Only a handful of women attended the meeting. The facilitator seemed to be very much "in charge" as the meeting began. She read the rules of the meeting. Then someone read a teaching from the Serenity Bible, someone else read the Scripture for the day. The facilitator opened the floor, and one by one the women began sharing. When each was finished, someone else shared. When anyone attempted to respond to the speaker, the facilitator cut her off with the words, "No cross talk." After everyone had spoken, the facilitator closed in prayer and everyone left. Jenny felt abandoned, discounted, and confused.

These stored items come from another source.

import Summits.HodgeConjecture.HodgeConjecture.Theorems.HeckePrymWeilWeilDescendingUpward
import Summits.HodgeConjecture.HodgeConjecture.Theorems.HeckePrymWeilProductDescentTransfer
import Literature.AlgebraicGeometry.HodgeTheory.AlgebraicClassesCupAbelianVariety
import Literature.AlgebraicGeometry.Motives.ComplexPointsOrientation
import HarnessLib

/-!
# Crux `WeilSixfoldsSqrtMinus7` (stmt-HodgeConjecture-1260), line `hyperbolic-eightfold-descent` — stub `stub_descent`

Schoen's descent `8 → 6` for ONE partner surface (C. Schoen, *Addendum to: Hodge classes on
self-products of a variety with an automorphism*, Compositio Math. 114 (1998), §10; E. Markman,
arXiv:2509.23403 §11.5 Step 2), on the tree's real carriers and GIVEN the unconditional
Künneth-for-Hodge-types statement as a hypothesis.

Statement (registered stub S5 of the line's skeleton): let `(A, φ)` be a complex abelian sixfold and
`(B, φ_B)` a complex abelian surface with `φ² = -7`, `φ_B² = -7`, `B` carrying a DESCENT PAIR
`(b₊, b₋, η)` — eigenclasses `b₊ ∈ Eig((𝟙+φ_B)^*, (1+i√7)²)`, `b₋ ∈ Eig((𝟙+φ_B)^*, (1-i√7)²)` of
`H²(B(ℂ); ℂ)` with `b₊ + b₋` rational of type `(1,1)`, and an ALGEBRAIC `η ∈ N¹H²(B(ℂ); ℂ)` with
`b₊ ⌣ η ≠ 0`, `b₋ ⌣ η ≠ 0` — and `ψ = φ × φ_B` on `A × B`. IF every rational `(4,4)`-class in
`Eig((𝟙+ψ)^*, (1+i√7)⁸) ⊔ Eig((𝟙+ψ)^*, (1-i√7)⁸)` is algebraic on `A × B`, THEN every rational
`(3,3)`-class `c = c₊ + c₋` in `Eig((𝟙+φ)^*, (1+i√7)⁶) ⊔ Eig((𝟙+φ)^*, (1-i√7)⁶)` is algebraic on `A`.

Proof: exactly the mechanism of the tree's `productDescent_of`
(`Theorems/HeckePrymWeilProductDescent`) at `p = 7`, `n = 3`, with two simplifications — the Hodge
type `(4,4)` of `pr_A^*(c₊ + c₋) ⌣ pr_B^*(b₊ + b₋)` comes from the FIRST HYPOTHESIS (Künneth for
Hodge types, `a = 6`, `b = 2`, `k = 6`, `l = 2`), and the partner divisor class `η` is GIVEN (no
Lefschetz `(1,1)` / Hodge index). The upward half `weilEigencomponents_mem_algebraicClasses_of_rung`
(rational Weil projector) makes `pr_A^* c± ⌣ pr_B^* b±` algebraic on `A × B`; `pr_B^* η` is
algebraic (`map_snd_mem_supportedClasses`), so `(pr_A^* c± ⌣ pr_B^* b±) ⌣ pr_B^* η` is algebraic
(moving by translations, `AbelianVariety.cupProduct_mem_algebraicClasses_one`); the fibre integrals
`pr_{A*} pr_B^*(b± ⌣ η)` are non-zero (`complexGysin_fst_map_snd_ne_zero`, along the tree's real
Gysin maps `complexGysin μ` for the complex orientations `Motives.ComplexPoints.isOrientableOver`),
and Schoen's transfer `mem_algebraicClasses_of_complexGysin_fst_cupProduct` returns `c±`, hence
`c`, algebraic on `A`.
-/

noncomputable section

-- single-problem summit (Problem = Summit): the mandated namespace repeats `HodgeConjecture`.
set_option linter.dupNamespace false

open CategoryTheory
open Literature.AlgebraicGeometry Literature.AlgebraicGeometry.Motives
  Literature.AlgebraicGeometry.HodgeTheory Literature.AlgebraicTopology.SingularHomology

namespace Summit.HodgeConjecture.HodgeConjecture.Theorems.WeilSixfoldsSqrtMinus7.HyperbolicEightfoldDescent

/-- **Stub 5 — Schoen's descent `8 → 6` for ONE partner surface, GIVEN the (unconditional)
Künneth-for-Hodge-types statement.** Let `(A, φ)` be a complex abelian sixfold and `(B, φ_B)` a
complex abelian surface, `φ² = φ_B² = -7`, `B` carrying a descent pair `(b₊, b₋, η)`, and
`ψ = φ × φ_B` on `A × B`. IF every rational `(4,4)`-class in the Weil span
`Eig((𝟙+ψ)^*, (1+i√7)⁸) ⊔ Eig((𝟙+ψ)^*, (1-i√7)⁸)` of `A × B` is algebraic, THEN every rational
`(3,3)`-class `c = c₊ + c₋` in the Weil span of `A` is algebraic (Schoen 1998 §10; Markman
arXiv:2509.23403 §11.5 Step 2): the tree's `productDescent_of` at `p = 7`, `n = 3`, with the Hodge
type of the exterior product supplied by the first hypothesis and the partner divisor class `η`
given. -/
theorem stub_descent :
    (∀ (A B : AbelianVariety ℂ) (a b : ℕ), A.dim = a → B.dim = b →
      ∀ (k l m : ℕ) (hklm : k + l = m) (p q p' q' : ℕ)
        (c : complexBetti A.X k) (w : complexBetti B.X l),
        IsOfHodgeType a A.X k p q c → IsOfHodgeType b B.X l p' q' w →
        IsOfHodgeType (a + b) (A.prod B).X m (p + p') (q + q')
          (cupProduct hklm (complexBetti.map (AbelianVariety.fst A B).hom.hom.hom k c)
            (complexBetti.map (AbelianVariety.snd A B).hom.hom.hom l w))) →
    ∀ (A : AbelianVariety ℂ) (φ : A ⟶ A) (B : AbelianVariety ℂ) (φB : B ⟶ B),
      A.dim = 6 → B.dim = 2 → φ ≫ φ = -((7 : ℤ) • 𝟙 A) → φB ≫ φB = -((7 : ℤ) • 𝟙 B) →
      (∃ bp bm η : complexBetti B.X 2,
        bp ∈ Module.End.eigenspace (complexBetti.map (𝟙 B + φB).hom.hom.hom 2).hom
              ((1 + Complex.I * (Real.sqrt (7 : ℝ) : ℂ)) ^ 2) ∧
        bm ∈ Module.End.eigenspace (complexBetti.map (𝟙 B + φB).hom.hom.hom 2).hom
              ((1 - Complex.I * (Real.sqrt (7 : ℝ) : ℂ)) ^ 2) ∧
        IsRationalClass (bp + bm) ∧ IsOfHodgeType 2 B.X 2 1 1 (bp + bm) ∧
        η ∈ algebraicClasses B.X 1 ∧
        cupProduct (show 2 + 2 = 4 from rfl) bp η ≠ 0 ∧
        cupProduct (show 2 + 2 = 4 from rfl) bm η ≠ 0) →
      (∀ u : complexBetti (A.prod B).X 8, IsRationalClass u → IsOfHodgeType 8 (A.prod B).X 8 4 4 u →
        u ∈ Module.End.eigenspace (complexBetti.map (𝟙 (A.prod B) +
                AbelianVariety.prodLift (AbelianVariety.fst A B ≫ φ)
                  (AbelianVariety.snd A B ≫ φB)).hom.hom.hom 8).hom
              ((1 + Complex.I * (Real.sqrt (7 : ℝ) : ℂ)) ^ 8) ⊔
            Module.End.eigenspace (complexBetti.map (𝟙 (A.prod B) +
                AbelianVariety.prodLift (AbelianVariety.fst A B ≫ φ)
                  (AbelianVariety.snd A B ≫ φB)).hom.hom.hom 8).hom
              ((1 - Complex.I * (Real.sqrt (7 : ℝ) : ℂ)) ^ 8) →
        u ∈ algebraicClasses (A.prod B).X 4) →
      ∀ c : complexBetti A.X 6, IsRationalClass c → IsOfHodgeType 6 A.X 6 3 3 c →
        c ∈ Module.End.eigenspace (complexBetti.map (𝟙 A + φ).hom.hom.hom 6).hom
              ((1 + Complex.I * (Real.sqrt (7 : ℝ) : ℂ)) ^ 6) ⊔
            Module.End.eigenspace (complexBetti.map (𝟙 A + φ).hom.hom.hom 6).hom
              ((1 - Complex.I * (Real.sqrt (7 : ℝ) : ℂ)) ^ 6) →
        c ∈ algebraicClasses A.X 3 := by
  intro hK A φ B φB hA hB _hφ _hφB hpair halgAB c hc hcH hcW
  obtain ⟨bp, bm, η, hbp, hbm, hbr, hbH, hη, hpt, hmt⟩ := hpair
  -- smoothness witnesses and the orientation family
  have hA6 : Motives.IsSmoothProjective (2 * 3) A.X := isSmoothProjective_of_dim_eq hA
  have hB2 : Motives.IsSmoothProjective (2 * 1) B.X := isSmoothProjective_of_dim_eq hB
  have hAB : Motives.IsSmoothProjective (2 * (3 + 1)) (A.prod B).X :=
    isSmoothProjective_prod_two_mul hA6 hB2
  let μ : OrientationFamily := fun _ _ h ↦
    Classical.choice (Motives.ComplexPoints.isOrientableOver ℂ h)
  -- `c = c₊ + c₋` along the two eigenvalues
  obtain ⟨cp, hcp, cm, hcm, rfl⟩ := Submodule.mem_sup.1 hcW
  rw [Module.End.mem_eigenspace_iff] at hcp hcm hbp hbm
  -- the compatible endomorphism `Φ = φ × φ_B`
  set Φ : A.prod B ⟶ A.prod B := Motives.AbelianVariety.prodLift
    (Motives.AbelianVariety.fst A B ≫ φ) (Motives.AbelianVariety.snd A B ≫ φB)
  have h₁ : Φ ≫ Motives.AbelianVariety.fst A B = Motives.AbelianVariety.fst A B ≫ φ :=
    Motives.AbelianVariety.prodLift_fst _ _
  have h₂ : Φ ≫ Motives.AbelianVariety.snd A B = Motives.AbelianVariety.snd A B ≫ φB :=
    Motives.AbelianVariety.prodLift_snd _ _
  -- numerology at `p = 7`, `n = 3`
  have hp4 : 4 ≤ (7 : ℕ) := by norm_num
  have hn : 1 ≤ (3 : ℕ) := by norm_num
  have h : 2 * 3 + 2 * 1 = 2 * (3 + 1) := rfl
  -- Hodge type `(4,4)` of `P = pr_A^* c ⌣ pr_B^*(b₊ + b₋)` (first hypothesis)
  have hH : IsOfHodgeType (2 * (3 + 1)) (A.prod B).X (2 * (3 + 1)) (3 + 1) (3 + 1)
      (cupProduct h
        (complexBetti.map (Motives.AbelianVariety.fst A B).hom.hom.hom (2 * 3) (cp + cm))
        (complexBetti.map (Motives.AbelianVariety.snd A B).hom.hom.hom (2 * 1) (bp + bm))) :=
    hK A B 6 2 hA hB (2 * 3) (2 * 1) (2 * (3 + 1)) h 3 3 1 1 (cp + cm) (bp + bm) hcH hbH
  -- the rung hypothesis, re-typed at `2 * (3 + 1)` and `((7 : ℕ) : ℝ)`
  have halgAB' : ∀ u : complexBetti (A.prod B).X (2 * (3 + 1)), IsRationalClass u →
      IsOfHodgeType (2 * (3 + 1)) (A.prod B).X (2 * (3 + 1)) (3 + 1) (3 + 1) u →
        u ∈ Module.End.eigenspace (complexBetti.map (𝟙 (A.prod B) + Φ).hom.hom.hom (2 * (3 + 1))).hom
              ((1 + Complex.I * (Real.sqrt ((7 : ℕ) : ℝ) : ℂ)) ^ (2 * (3 + 1))) ⊔
            Module.End.eigenspace (complexBetti.map (𝟙 (A.prod B) + Φ).hom.hom.hom (2 * (3 + 1))).hom
              ((1 - Complex.I * (Real.sqrt ((7 : ℕ) : ℝ) : ℂ)) ^ (2 * (3 + 1))) →
          u ∈ algebraicClasses (A.prod B).X (3 + 1) :=
    fun u hu huH huW ↦ halgAB u hu huH huW
  have hcp' : complexBetti.map (𝟙 A + φ).hom.hom.hom (2 * 3) cp =
      (1 + Complex.I * (Real.sqrt ((7 : ℕ) : ℝ) : ℂ)) ^ (2 * 3) • cp := hcp
  have hcm' : complexBetti.map (𝟙 A + φ).hom.hom.hom (2 * 3) cm =
      (1 - Complex.I * (Real.sqrt ((7 : ℕ) : ℝ) : ℂ)) ^ (2 * 3) • cm := hcm
  have hbp' : complexBetti.map (𝟙 B + φB).hom.hom.hom (2 * 1) bp =
      (1 + Complex.I * (Real.sqrt ((7 : ℕ) : ℝ) : ℂ)) ^ (2 * 1) • bp := hbp
  have hbm' : complexBetti.map (𝟙 B + φB).hom.hom.hom (2 * 1) bm =
      (1 - Complex.I * (Real.sqrt ((7 : ℕ) : ℝ) : ℂ)) ^ (2 * 1) • bm := hbm
  -- upward half: `pr_A^* c± ⌣ pr_B^* b±` are algebraic on `A × B`
  obtain ⟨hP, hMm⟩ := weilEigencomponents_mem_algebraicClasses_of_rung h₁ h₂ hp4 hn h hAB halgAB'
    hcp' hcm' hbp' hbm' hc hbr hH
  -- `pr_B^* η` is algebraic on `A × B`, hence so are `(pr_A^* c± ⌣ pr_B^* b±) ⌣ pr_B^* η`
  have hη' : complexBetti.map (Motives.AbelianVariety.snd A B).hom.hom.hom (2 * 1) η ∈
      algebraicClasses (A.prod B).X 1 :=
    map_snd_mem_supportedClasses hA6 hB2 hη
  have halgp := AbelianVariety.cupProduct_mem_algebraicClasses_one (A.prod B) hP hη'
  have halgm := AbelianVariety.cupProduct_mem_algebraicClasses_one (A.prod B) hMm hη'
  -- the fibre integrals `pr_{A*} pr_B^*(b± ⌣ η) ≠ 0`
  have hjj' : 2 * 1 + 2 * 1 = 2 * (2 * 1) := rfl
  have hpt' : cupProduct hjj' bp η ≠ 0 := hpt
  have hmt' : cupProduct hjj' bm η ≠ 0 := hmt
  have hnep := complexGysin_fst_map_snd_ne_zero μ hA6 hB2 hpt'
  have hnem := complexGysin_fst_map_snd_ne_zero μ hA6 hB2 hmt'
  -- Schoen's transfer, component by component
  refine Submodule.add_mem _ ?_ ?_
  · exact mem_algebraicClasses_of_complexGysin_fst_cupProduct μ hA6 hB2 (l := 3) (j := 2 * 1)
      (j' := 2 * 1) (s := 2 * (3 + 1)) h hjj' hnep halgp
  · exact mem_algebraicClasses_of_complexGysin_fst_cupProduct μ hA6 hB2 (l := 3) (j := 2 * 1)
      (j' := 2 * 1) (s := 2 * (3 + 1)) h hjj' hnem halgm

end Summit.HodgeConjecture.HodgeConjecture.Theorems.WeilSixfoldsSqrtMinus7.HyperbolicEightfoldDescent

end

No one had seemed to connect with anyone else. She had sought help, but felt she had hit a blank wall. They might as well have spoken to an empty room. Where was the Christian love and concern she had expected to help her through the next phase of her healing journey? Although she attended several more meetings, nothing changed.

Later, she found an art therapy group for survivors that allows thoughtful feedback. She began to heal as the women in the group ministered to one another. She says, "I know the 12-step programs work for many people, but that one just left me feeling confused and scattered. I feel more affirmed in the art group, even though it isn't Christian."

Joe has attended a small Alcoholics Anonymous meeting near his home daily for the past three years. He is proud of his 27 ...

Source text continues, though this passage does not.